Demarcava a hora do almoço, merenda e jantar. Nos levava ao parque, se preciso, ao clube, à visitas aos parentes, passávamos longas temporadas juntos nas fazendas. Acompanhava se cumpriámos os deveres de casa, exigia que arrumássemos nossas camas diariamente e a casa aos fins de semana. Era enérgica, ao mesmo tempo muita serena. Às vezes ficava brava e nos batia - sempre no bumbum, dizia que bater no rosto fazia a pessoa perder o respeito, quer dizer, havia limites para o castigo rsrsrs
Tinha sempre uma aura de otimismo e bom humor. Era engraçadinha, fazia trocadilhos, tiradas humoradas, um talento nato da família dela, todos têm. É essa herança que mais invejo não ter herdado, a de fazer outros rirem rsrsrs Uma majestade em seu pequeno reino.

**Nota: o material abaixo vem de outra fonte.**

/-- **Uniqueness at the reference datum from `UniqueLifting`**: apply it to the standard strip and the family
of group automorphisms that is `Φ.eG` at `v` and the identity elsewhere. [cite: LANA2026Report, §5.3 (a) p. 29] -/
theorem liftUnique_of_uniqueLifting (h : UniqueLifting ref) (v : V) : (ref v).LiftUnique := by
  classical
  intro Φ Ψ hG
  let S : FPrimeStrip ref := GMFamily.std (fun v => (ref v).Fhol)
  -- the family of group isomorphisms: `Φ.eG` at `v`, identity elsewhere
  let δ : S.toD.Iso S.toD := Function.update (fun w => ContinuousMulEquiv.refl (ref w).Fhol.G) v Φ.eG
  -- the two candidate lifts: `Φ`, resp. `Ψ`, at `v`, identity elsewhere
  let A : S.Iso S := Function.update (fun w => GMData.Iso.refl (ref w).Fhol) v Φ
  let B : S.Iso S := Function.update (fun w => GMData.Iso.refl (ref w).Fhol) v Ψ
  have hA : ∀ w, (A w).eG = δ w := by
    intro w
    by_cases hw : w = v
    · subst hw
      simp only [A, δ, Function.update_self]
    · simp only [A, δ, Function.update_of_ne hw]
      rfl
  have hB : ∀ w, (B w).eG = δ w := by
    intro w
    by_cases hw : w = v
    · subst hw
      simp only [B, δ, Function.update_self, ← hG]
    · simp only [B, δ, Function.update_of_ne hw]
      rfl
  obtain ⟨Χ, -, huniq⟩ := h S S δ
  have hAB : A = B := (huniq A hA).trans (huniq B hB).symm
  have key : A v = B v := congrFun hAB v
  simp only [A, B, Function.update_self] at key
  exact key
import Summits.ValiantsHypothesis.ValiantsHypothesis.Theses.NewtonUnitEquations
-- import Summits.ValiantsHypothesis.ValiantsHypothesis.Theorems.DissociatedFixedK.Negative.CubeLemma
-- import Summits.ValiantsHypothesis.ValiantsHypothesis.Theorems.DissociatedFixedK.Negative.LoadBearing
--   (both LANDED — p73482 / LoadBearing — but not yet in the farm snapshot at skeleton time: lean check answers
--    `remote:stale:unbuilt:…Negative.CubeLemma|LoadBearing`; re-enable when built.  CubeLemma is not used by this
--    line (checked against only); LoadBearing supplies `Negative.mem_extremePoints_convexHull_of_strict_sep` for
--    STUB 2 and the `_false_without_card/_supp` theorems this skeleton honours — see the header.)
import Literature.Computability.AlgebraicComplexity.NewtonPolygonTau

Não ruminava raiva, nem mágoa, as coisas ruins esquecia depressa. Era amorosa sem abraços e beijos - em receptividade, em doação para a casa, para nós, para a sua família toda. Recebia primos, parentes, compadres, sobrinhos, amigos dos filhos. Em sua casa comiam 10 ou 20. Jamais nos disse para não convidar alguém. Casa aberta e hospitaleira. Fazia doces em tachos, biscoito ou pão de queijo, batia um sorvete, estourava uma pipoca, coava um chá e um café (mas só tomava chá, jamais café), sempre um queijo minas (já amassamos alguns juntas) e a mesa estava posta. Era discreta, não esticava nem aumentava conversas...
Fico pensando em como uma pessoa caseira, reservada, alegre de pouca fala, sem grandes sonhos de mundo, tinha uma força tão grande. Seu nome ia à frente, levado pela educação dos filhos, pelo brilho deles na escola e no trabalho, pelas roupas bem feitas, pela casa aberta...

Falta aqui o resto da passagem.